SEGUNDO. - Notificada dicha resolución a todas las partes interesadas, contra la misma se interpuso recurso de apelación por la denunciante Socorro , en cuyo escrito, tras expresar los fundamentos que entendió pertinentes, interesó que se revoque la sentencia de instancia y se condene al denunciado como autor de un delito de vejaciones del artículo 173.4 del CP a la pena de cuatro meses multa a razón de doce euros diarios, así con carácter accesoria a la pena de prohibición de aproximarse a la denunciante a una distancia de 500 metros, de su domicilio y lugar de trabajo durante seis meses.
TERCERO. - Admitido a trámite dicho recurso se dio traslado del mismo al resto de las partes personadas, para que en el término legal formularan las alegaciones que tuvieren por conveniente a sus respectivos derechos, oponiéndose al recurso el Ministerio Fiscal y solicitando la confirmación de la sentencia.
Evacuado dicho trámite se elevaron los autos a esta Sección Vigésima de la Audiencia de Barcelona.
CUARTO. - Recibidos los autos y registrados en esta Sección y sin celebrarse vista pública al no solicitarse ni estimarse necesaria, quedaron los mismos vistos para Sentencia.

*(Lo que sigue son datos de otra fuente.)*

set_option maxHeartbeats 1600000 in
/-- **Hamilton 1986, §4, Thm. 4.3 / Chow–Lu 2004, Thm. 3, for the curvature of the Ricci flow on a
closed 4-manifold** — the named fact `hamilton_maximumPrinciple_curvatureODE` holds: a family of
closed convex sets of block triples, symmetric under `B ↦ −B`, with closed space-time track and
forward invariant under Hamilton's ODE, which contains the blocks of `g(0)` in every orthonormal
frame, contains the blocks of `g(t)` in every orthonormal frame for all `t ∈ [0, T)`. Proof as in
the module docstring (charts, the continuity induction with `HamiltonMP.piece_right_step` /
`piece_left_step`, `ε → 0`). [cite: Hamilton1986, §4, Thm. 4.3] [cite: ChowLu2004, §2, Thm. 3] -/
theorem hamilton_maximumPrinciple_curvatureODE_holds : hamilton_maximumPrinciple_curvatureODE.{u} := by
  intro M _ _ _ _ _ _ T g cov hflow hR Z hcl hconv htrack hrefl hinv h0 t ht
  classical
  -- `t = 0` is the hypothesis
  rcases ht.1.eq_or_lt with h0t | htpos
  · subst h0t; exact h0
  -- the flow on `[0, t]`
  set t₁ : ℝ := t with ht₁def
  have ht₁ : 0 < t₁ := htpos
  have hsubT : Icc 0 t₁ ⊆ Ico 0 T := fun s hs ↦ ⟨hs.1, hs.2.trans_lt ht.2⟩
  have hflow' : IsRicciFlow g cov (Icc 0 t₁) := hflow.mono hsubT
  have hR' : ∀ s ∈ Icc 0 t₁, (g s).IsRiemannian := fun s hs ↦ hR s (hsubT hs)
  -- empty manifold: nothing to prove
  rcases isEmpty_or_nonempty M with hM | hM
  · intro x; exact (IsEmpty.false x).elim
  obtain ⟨xM⟩ := hM
  -- (1) chart pieces
  have hρ : ∀ c : M, ∃ ρ > 0, closedBall (extChartAt (𝓡 4) c c) ρ ⊆ (extChartAt (𝓡 4) c).target := by
    intro c
    obtain ⟨r, hr, hrsub⟩ := Metric.isOpen_iff.1 (isOpen_extChartAt_target (I := 𝓡 4) c) _
      (mem_extChartAt_target (I := 𝓡 4) c)
    exact ⟨r / 2, half_pos hr, (closedBall_subset_ball (half_lt_self hr)).trans hrsub⟩
  choose ρ hρpos hρsub using hρ
  set Nbhd : M → Set M := fun c ↦ (chartAt E4 c).source ∩ (extChartAt (𝓡 4) c) ⁻¹' ball (extChartAt (𝓡 4) c c) (ρ c)
    with hNbhd
  have hNopen : ∀ c, IsOpen (Nbhd c) := fun c ↦ by
    have hc' : ContinuousOn (extChartAt (𝓡 4) c) (chartAt E4 c).source := by
      rw [← extChartAt_source (I := 𝓡 4)]; exact continuousOn_extChartAt c
    exact hc'.isOpen_inter_preimage (chartAt E4 c).open_source isOpen_ball
  have hNmem : ∀ c, c ∈ Nbhd c := fun c ↦ ⟨mem_chart_source E4 c, mem_ball_self (hρpos c)⟩
  obtain ⟨tF, htF⟩ := isCompact_univ.elim_finite_subcover Nbhd hNopen fun x _ ↦ mem_iUnion.2 ⟨x, hNmem x⟩
  have htFne : tF.Nonempty := by
    have := htF (mem_univ xM)
    simp only [mem_iUnion] at this
    obtain ⟨c, hc, -⟩ := this
    exact ⟨c, hc⟩
  -- chart data
  set G : M → ℝ → E4 → E4 →L[ℝ] E4 →L[ℝ] ℝ := fun c ↦ chartRep (𝓡 4) g c with hGdef
  set K : M → Set E4 := fun c ↦ closedBall (extChartAt (𝓡 4) c c) (ρ c) with hKdef
  have hKc : ∀ c, IsCompact (K c) := fun c ↦ isCompact_closedBall _ _
  have hKV : ∀ c, K c ⊆ (extChartAt (𝓡 4) c).target := fun c ↦ hρsub c
  have hGfam : ∀ c, IsMetricFamilyOn (G c) (Icc 0 t₁) (extChartAt (𝓡 4) c).target := fun c ↦
    hflow'.isMetricFamilyOn_chartRep ht₁ c
  have hfl : ∀ c, ∀ s ∈ Icc 0 t₁, ∀ y ∈ (extChartAt (𝓡 4) c).target,
      tDeriv (G c) (Icc 0 t₁) s y = (-2 : ℝ) • ricAt (G c s) y := fun c s hs y hy ↦
    hflow'.tDeriv_chartRep_eq ht₁ c hs hy
  have hpos : ∀ c, ∀ s ∈ Icc 0 t₁, ∀ y ∈ (extChartAt (𝓡 4) c).target, ∀ v : E4, v ≠ 0 → 0 < G c s y v v := by
    intro c s hs y hy v hv
    have h := chartPullback_pos (g s) c ⟨y, hy⟩ (fun w hw ↦ hR' s hs _ w hw) v hv
    rwa [← chartRep_apply] at h
  have h4 : finrank ℝ E4 = 4 := finrank_E4
  -- (2) the bound for the block vectors over all frame sets
  have hRc : ∀ c : M, ∃ R, ∀ p ∈ frameSet (G c) (K c) t₁, ‖bvecCLM (rArr (G c) p)‖ ≤ R := by
    intro c
    obtain ⟨hcpt, -⟩ := isCompact_frameSet (hGfam c) (hpos c) (hKc c) (hKV c)
    have hcont : ContinuousOn (fun p ↦ bvecCLM (rArr (G c) p)) (frameSet (G c) (K c) t₁) :=
      bvecCLM.continuous.comp_continuousOn ((continuousOn_rArr (hGfam c)).mono fun p hp ↦ ⟨hKV c hp.1, hp.2.1⟩)
    exact hcpt.exists_bound_of_continuousOn hcont
  choose Rcf hRcf using hRc
  set Rc : ℝ := ∑ c ∈ tF, |Rcf c| with hRcdef
  have hRcb : ∀ c ∈ tF, ∀ p ∈ frameSet (G c) (K c) t₁, ‖bvecCLM (rArr (G c) p)‖ ≤ Rc := by
    intro c hc p hp
    calc ‖bvecCLM (rArr (G c) p)‖ ≤ Rcf c := hRcf c p hp
      _ ≤ |Rcf c| := le_abs_self _
      _ ≤ Rc := Finset.single_le_sum (f := fun c ↦ |Rcf c|) (fun _ _ ↦ abs_nonneg _) hc
  -- (3) Hamilton's field near the range: Lipschitz constant and bound
  obtain ⟨Lip, hLip⟩ := contDiff_fieldEuc.contDiffOn.exists_lipschitzOnWith (by simp)
    (convex_closedBall (0 : Euc) (Rc + 4)) (isCompact_closedBall (0 : Euc) (Rc + 4))
  obtain ⟨MF₀, hMF₀⟩ := (isCompact_closedBall (0 : Euc) (Rc + 4)).exists_bound_of_continuousOn
    contDiff_fieldEuc.continuous.continuousOn
  set MF : ℝ := |MF₀| with hMFdef
  have hMF : ∀ v ∈ closedBall (0 : Euc) (Rc + 4), ‖fieldEuc v‖ ≤ MF := fun v hv ↦ (hMF₀ v hv).trans (le_abs_self _)
  set L₁ : ℝ := (Lip : ℝ) + 1 with hL₁
  -- the model family
  set Z' : ℝ → Set Euc := fun s ↦ toEuc '' Z s with hZ'
  have hZ'cl : ∀ s, IsClosed (Z' s) := isClosed_image_toEuc hcl
  have hZ'conv : ∀ s, Convex ℝ (Z' s) := convex_image_toEuc hconv
  have hZ'track : IsClosed {q : ℝ × Euc | 0 ≤ q.1 ∧ q.2 ∈ Z' q.1} := isClosed_track_toEuc htrack
  have hZ'inv : ∀ (β : ℝ → Euc) (a b : ℝ), 0 ≤ a → a ≤ b →
      (∀ σ ∈ Icc a b, HasDerivAt β (fieldEuc (β σ)) σ) → β a ∈ Z' a → β b ∈ Z' b :=
    fun β a b ha hab hβ hβa ↦ mem_image_of_isInvariant hinv hrefl ha hab hβ hβa
  -- the block triple of a frame and its chart expression
  set blk : ℝ → (x : M) → (Fin 4 → TangentSpace (𝓡 4) x) → Blocks := fun s x e ↦
    ((g s).blockA (cov s) x e, (g s).blockB (cov s) x e, (g s).blockC (cov s) x e) with hblk
  have hblk_chart : ∀ s ∈ Icc 0 t₁, ∀ (c : M) (y : chartTarget (𝓡 4) c) (W : Fin 4 → E4),
      toEuc (blk s (chartInv (𝓡 4) c y) (chartFrame c y W)) = bvecCLM (rmComp (G c s) y W) := by
    intro s hs c y W
    rw [bvecCLM_apply, hblk]
    simp only
    rw [blocks_chart_eq (hflow'.isLeviCivita s hs) c y W]
  -- (4) the continuity induction, for a fixed small `ε`
  have hmain : ∀ ε : ℝ, 0 < ε → ε * Real.exp (L₁ * t₁) ≤ 1 → ∀ s ∈ Icc 0 t₁,
      (Z s).Nonempty ∧ ∀ (x : M) (e : Fin 4 → TangentSpace (𝓡 4) x), (g s).IsOrthonormalFrame x e →
        infDist (toEuc (blk s x e)) (Z' s) ≤ ε * Real.exp (L₁ * s) := by
    intro ε hε hεsmall
    refine Icc_induction (P := fun s ↦ (Z s).Nonempty ∧ ∀ (x : M) (e : Fin 4 → TangentSpace (𝓡 4) x),
      (g s).IsOrthonormalFrame x e → infDist (toEuc (blk s x e)) (Z' s) ≤ ε * Real.exp (L₁ * s)) ?_ ?_ ?_
    · -- `s = 0`
      obtain ⟨e₀, he₀⟩ := exists_isOrthonormalFrame_chart (g 0) (hR' 0 ⟨le_rfl, ht₁.le⟩) xM
      refine ⟨⟨_, h0 xM e₀ he₀⟩, fun x e he ↦ ?_⟩
      have hmem : toEuc (blk 0 x e) ∈ Z' 0 := ⟨_, h0 x e he, rfl⟩
      rw [infDist_zero_of_mem hmem]; positivity
    · -- right step
      intro t₀ ht₀ hP
      have hpiece : ∀ c ∈ tF, ∃ δ > 0, ∀ s ∈ Ioc t₀ (t₀ + δ), s ≤ t₁ → ∀ y ∈ K c, ∀ W : Fin 4 → E4,
          IsONFrame (G c s y) W → infDist (bvecCLM (rmComp (G c s) y W)) (Z' s) ≤ ε * Real.exp (L₁ * s) ∧
            (Z' s).Nonempty := by
        intro c hc
        have hP0 : ∀ y' ∈ (extChartAt (𝓡 4) c).target, ∀ W' : Fin 4 → E4, IsONFrame (G c t₀ y') W' →
            infDist (bvecCLM (rmComp (G c t₀) y' W')) (Z' t₀) ≤ ε * Real.exp (((Lip : ℝ) + 1) * t₀) := by
          intro y' hy' W' hW'
          have hON := (isOrthonormalFrame_chart_iff g c ⟨y', hy'⟩ W' t₀).2 hW'
          have h := hP.2 _ _ hON
          rwa [hblk_chart t₀ ⟨ht₀.1, ht₀.2.le⟩ c ⟨y', hy'⟩ W'] at h
        have hne : (Z' t₀).Nonempty := hP.1.image _
        exact piece_right_step (hGfam c) (hfl c) (hpos c) h4 (hKc c) (hKV c) hZ'conv hZ'cl hZ'inv (hRcb c hc) hLip
          (abs_nonneg MF₀) hMF hε hεsmall ht₀ hP0 hne
      choose! δf hδf hδP using hpiece
      set δ : ℝ := tF.inf' htFne δf with hδ
      have hδpos : 0 < δ := (Finset.lt_inf'_iff htFne).2 fun c hc ↦ hδf c hc
      refine ⟨δ, hδpos, fun s hs hs1 ↦ ?_⟩
      obtain ⟨c₀, hc₀⟩ := htFne
      have hsS : s ∈ Icc 0 t₁ := ⟨ht₀.1.trans hs.1.le, hs1⟩
      refine ⟨?_, fun x e he ↦ ?_⟩
      · have hδc₀ : δ ≤ δf c₀ := Finset.inf'_le _ hc₀
        have h := (hδP c₀ hc₀ s ⟨hs.1, by linarith only [hs.2, hδc₀]⟩ hs1)
        -- nonemptiness from a frame of the piece `c₀` at its centre
        obtain ⟨y, hyE, -, hyW⟩ := exists_chartFrame c₀ (mem_chart_source E4 c₀)
        have hyK : (y : E4) ∈ K c₀ := by rw [hyE]; exact mem_closedBall_self (hρpos c₀).le
        obtain ⟨e₀, he₀⟩ := exists_isOrthonormalFrame_chart (g s) (hR' s hsS) (chartInv (𝓡 4) c₀ y)
        obtain ⟨W, hWe⟩ := hyW e₀
        rw [← hWe] at he₀
        have hW := (isOrthonormalFrame_chart_iff g c₀ y W s).1 he₀
        obtain ⟨-, hne⟩ := h y hyK W hW
        obtain ⟨v, p, hp, rfl⟩ := hne
        exact ⟨p, hp⟩
      · -- the frame lies over some piece
        have hx := htF (mem_univ x)
        simp only [mem_iUnion] at hx
        obtain ⟨c, hc, hxN⟩ := hx
        obtain ⟨y, hyE, hyx, hyW⟩ := exists_chartFrame c hxN.1
        have hyK : (y : E4) ∈ K c := by
          rw [hyE]; exact ball_subset_closedBall hxN.2
        subst hyx
        obtain ⟨W, rfl⟩ := hyW e
        have hW := (isOrthonormalFrame_chart_iff g c y W s).1 he
        have hδc : δ ≤ δf c := Finset.inf'_le _ hc
        have h := (hδP c hc s ⟨hs.1, by linarith only [hs.2, hδc]⟩ hs1 y hyK W hW).1
        rwa [hblk_chart s hsS c y W]
    · -- left step
      intro ts hts hbefore
      have htsS : ts ∈ Icc 0 t₁ := ⟨hts.1.le, hts.2⟩
      have hB : Continuous fun τ : ℝ ↦ ε * Real.exp (L₁ * τ) := by fun_prop
      have hframe : ∀ (x : M) (e : Fin 4 → TangentSpace (𝓡 4) x), (g ts).IsOrthonormalFrame x e →
          infDist (toEuc (blk ts x e)) (Z' ts) ≤ ε * Real.exp (L₁ * ts) ∧ (Z' ts).Nonempty := by
        intro x e he
        have hx := htF (mem_univ x)
        simp only [mem_iUnion] at hx
        obtain ⟨c, hc, hxN⟩ := hx
        obtain ⟨y, hyE, hyx, hyW⟩ := exists_chartFrame c hxN.1
        subst hyx
        obtain ⟨W, rfl⟩ := hyW e
        have hW := (isOrthonormalFrame_chart_iff g c y W ts).1 he
        have hbefore' : ∀ s ∈ Ico 0 ts, (Z' s).Nonempty ∧ ∀ W' : Fin 4 → E4, IsONFrame (G c s y) W' →
            infDist (bvecCLM (rmComp (G c s) y W')) (Z' s) ≤ ε * Real.exp (L₁ * s) := by
          intro s hs
          obtain ⟨hne, hbd⟩ := hbefore s hs
          refine ⟨hne.image _, fun W' hW' ↦ ?_⟩
          have hON := (isOrthonormalFrame_chart_iff g c y W' s).2 hW'
          have h := hbd _ _ hON
          rwa [hblk_chart s ⟨hs.1, hs.2.le.trans hts.2⟩ c y W'] at h
        have h := piece_left_step (hGfam c) (hfl c) h4 hZ'track hB hts y.2 hW hbefore'
        rwa [hblk_chart ts htsS c y W]
      obtain ⟨e₀, he₀⟩ := exists_isOrthonormalFrame_chart (g ts) (hR' ts htsS) xM
      refine ⟨?_, fun x e he ↦ (hframe x e he).1⟩
      obtain ⟨v, p, hp, -⟩ := (hframe xM e₀ he₀).2
      exact ⟨p, hp⟩
  -- (5) `ε → 0`
  intro x e he
  have htS : t ∈ Icc 0 t₁ := ⟨ht.1, le_rfl⟩
  have hzero : infDist (toEuc (blk t x e)) (Z' t) = 0 := by
    refine le_antisymm (le_of_forall_pos_le_add fun η hη ↦ ?_) infDist_nonneg
    set ε : ℝ := min (η * Real.exp (-(L₁ * t₁))) (Real.exp (-(L₁ * t₁))) with hεdef
    have hεpos : 0 < ε := lt_min (by positivity) (Real.exp_pos _)
    have hεsmall : ε * Real.exp (L₁ * t₁) ≤ 1 := by
      calc ε * Real.exp (L₁ * t₁) ≤ Real.exp (-(L₁ * t₁)) * Real.exp (L₁ * t₁) := by
            gcongr; exact min_le_right _ _
        _ = 1 := by rw [← Real.exp_add]; simp
    have h := ((hmain ε hεpos hεsmall t htS).2 x e he)
    have hexp : Real.exp (L₁ * t) ≤ Real.exp (L₁ * t₁) := Real.exp_le_exp.2 (by rw [ht₁def])
    calc infDist (toEuc (blk t x e)) (Z' t) ≤ ε * Real.exp (L₁ * t) := h
      _ ≤ (η * Real.exp (-(L₁ * t₁))) * Real.exp (L₁ * t₁) := by
          gcongr
          exact min_le_left _ _
      _ = η := by rw [mul_assoc, ← Real.exp_add]; simp
      _ ≤ 0 + η := by rw [zero_add]
  have hne : (Z' t).Nonempty := ((hmain _ (Real.exp_pos (-(L₁ * t₁))) (by rw [← Real.exp_add]; simp) t htS).1).image _
  have hmem : toEuc (blk t x e) ∈ Z' t := by
    rw [← (hZ'cl t).closure_eq, mem_closure_iff_infDist_zero hne]
    exact hzero
  obtain ⟨p, hp, hpe⟩ := hmem
  have hpb : p = blk t x e := by rw [← ofEuc_toEuc p, hpe, ofEuc_toEuc]
  rw [hpb] at hp
  exact hp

HECHOS PROBADOS Se dan por reproducidos los de la sentencia.
Fundamentos
PRIMERO-. Presenta recurso de apelación contra la sentencia absolutoria la denunciante. La única alegación del recurso lleva por rúbrica error en la apreciación de la prueba pero a pesar del título de la alegación, en el primer argumento que se contiene al desarrollar la misma, lo que se cuestiona es la no aplicación del tipo a los hechos probados, diciendo que los hechos probados encajan en un delito leve de vejaciones injustas de carácter leve.

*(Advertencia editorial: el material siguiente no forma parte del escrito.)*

open scoped Classical in
/-- **CENSUS ROW `(ℚ(ζ_45), ℚ(√−3))`, headline form: there is a type `𝔣₀ ⊆ 𝓞 K⁺` with `(𝔬𝔣₀)^6 = (3)` such that
`ℂ^Φ/Φ(ℤ[ζ_45])` carries a `Φ`-positive divisor of type `(K; Φ; 𝔣₀)`** for every `K`-balanced CM type `Φ`, `K = ℚ(√−3)`
(polarisation degree `9`; the census's NO row gets an explicit NON-principal polarisation).
research route conditional on HC_CM; not a corollary; Q11.4-sentence-2 already refuted in dim ≥ 3. [cite: Shimura1998, §14.3 Prop. 4–5, pp. 103–104] -/
theorem exists_ramifiedType_fortyFive_sqrt_neg_three [IsCMField K] [IsCyclotomicExtension {45} ℚ K]
    (hζ : IsPrimitiveRoot ζ 45) (Φ : CMType K) (hbal : 2 * (SΦ[Φ, ζ] ∩ ({2, 8, 11, 14, 17, 23, 26, 29, 32, 38, 41, 44} : Finset (ZMod 45))).card = (SΦ[Φ, ζ]).card) :
    ∃ 𝔣₀ : Ideal (𝓞 (maximalRealSubfield K)),
      𝔣₀.map (algebraMap (𝓞 (maximalRealSubfield K)) (𝓞 K)) ^ 6 = Ideal.span {(3 : 𝓞 K)} ∧
      ∃ ζ' : K, IsCMField.complexConj K ζ' = -ζ' ∧ (∀ φ : Φ.1, 0 < (φ.1 ζ').im) ∧
        CMTypeLattice.IsOfType (1 : (FractionalIdeal (𝓞 K)⁰ K)ˣ) ζ' 𝔣₀ := by
  obtain ⟨𝔣₀, h𝔣₀⟩ := exists_type_ideal_fortyFive hζ
  exact ⟨𝔣₀, map_type_pow_fortyFive hζ h𝔣₀, exists_type_fortyFive_sqrt_neg_three hζ Φ hbal h𝔣₀⟩

open scoped Classical in
/-- **CENSUS ROW `(ℚ(ζ_45), ℚ(√−15))` (a NO row for principal polarisations) — the RAMIFIED TYPE EXISTS: for every CM type `Φ`
of `ℚ(ζ_45)` balanced for `N_K = [7, 11, 13, 14, 22, 26, 28, 29, 37, 41, 43, 44]` (the Weil signature `(6,6)` on `K = ℚ(√−15)`) and every type `𝔣₀` with
`𝔬𝔣₀ = (π)`, `π = ζ^42(1 − ζ^5)(1 − ζ^1)`, the principal CM torus `ℂ^Φ/Φ(ℤ[ζ_45])` CARRIES a `Φ`-positive divisor `X_ζ′` of type
`(K; Φ; 𝔣₀)`** — `ζ′^ρ = −ζ′`, `Im φ(ζ′) > 0` on `Φ`, `IsOfType 1 ζ′ 𝔣₀` [Sh98 §14.3 Prop. 4: a polarisation whose `φ_X` is the
`𝔬𝔣₀`-multiplication, of degree `9`].  Proof: part 48 `exists_type_of_even` + THEOREM L (ii) at `45` + the residue count
`|S_Φ ∩ X_π| ≡ |X_π ∖ N_K| + g/2 = 4 + 6 ≡ 0`.
research route conditional on HC_CM; not a corollary; Q11.4-sentence-2 already refuted in dim ≥ 3. [cite: Shimura1998, §14.3 Prop. 4–5, pp. 103–104] -/
theorem exists_type_fortyFive_sqrt_neg_fifteen [IsCMField K] [IsCyclotomicExtension {45} ℚ K] (hζ : IsPrimitiveRoot ζ 45)
    (Φ : CMType K) (hbal : 2 * (SΦ[Φ, ζ] ∩ ({7, 11, 13, 14, 22, 26, 28, 29, 37, 41, 43, 44} : Finset (ZMod 45))).card = (SΦ[Φ, ζ]).card)
    {𝔣₀ : Ideal (𝓞 (maximalRealSubfield K))}
    (h𝔣₀ : 𝔣₀.map (algebraMap (𝓞 (maximalRealSubfield K)) (𝓞 K)) = Ideal.span {hζ.toInteger ^ 42 * (1 - hζ.toInteger ^ 5) * (1 - hζ.toInteger ^ 1)}) :
    ∃ ζ' : K, IsCMField.complexConj K ζ' = -ζ' ∧ (∀ φ : Φ.1, 0 < (φ.1 ζ').im) ∧
        CMTypeLattice.IsOfType (1 : (FractionalIdeal (𝓞 K)⁰ K)ˣ) ζ' 𝔣₀ := by
  have hg : Nat.totient 45 = 2 * (11 + 1) := by decide
  refine exists_type_of_even hζ hg adm_fortyFive Φ h𝔣₀ (exists_units_sign_eq_fortyFive hζ Φ) ?_
  rw [twistSet_fortyFive]
  have hS := isCMTypeSet_residueFilter hζ Φ
  have hX : IsCMTypeSet 45 ({2, 7, 13, 16, 22, 26, 28, 31, 34, 37, 41, 44} : Finset (ZMod 45)) := by decide
  have hNK : IsCMTypeSet 45 ({7, 11, 13, 14, 22, 26, 28, 29, 37, 41, 43, 44} : Finset (ZMod 45)) := by decide
  have h1 := card_inter_mod_two_eq hS hX hNK
  have h2 := two_mul_card_eq_card_units hS
  have hU : (Finset.univ.filter fun t : ZMod 45 => t.val.Coprime 45).card = 24 := by decide
  have h3 : (({2, 7, 13, 16, 22, 26, 28, 31, 34, 37, 41, 44} : Finset (ZMod 45)) \ ({7, 11, 13, 14, 22, 26, 28, 29, 37, 41, 43, 44} : Finset (ZMod 45))).card = 4 := by decide
  rw [Nat.even_iff]
  omega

Después de este argumento se recoge en el recurso la versión de los hechos de la denunciante según la cual desde que rompió la relación con el denunciado en agosto de 2015 éste le envía continuamente mensajes vía WhatsApp y vía Facebook incrementándose el número con el paso de los días al no aceptar el denunciado la ruptura. El denunciado acosa a la recurrente, a pesar de que ella le pidió que la dejara en paz, enviándole mensajes intimidatorios y vejatorios, presentándose en su casa y en el local de negocio donde trabaja. También se manifiesta en el recurso que la denunciante sospecha que su ex pareja le colocó polietileno en la cerradura de su estudio y en el coche de un amigo suyo, con el que el denunciado cree que la recurrente mantiene una relación sentimental, y que le ha pinchado las ruedas del coche. Estos hechos han desencadenado en la denunciante nervios, ansiedad, que se sienta vigilada y controlada hasta el punto que tuvo que ir a vivir con su hija menor a casa de su hermano.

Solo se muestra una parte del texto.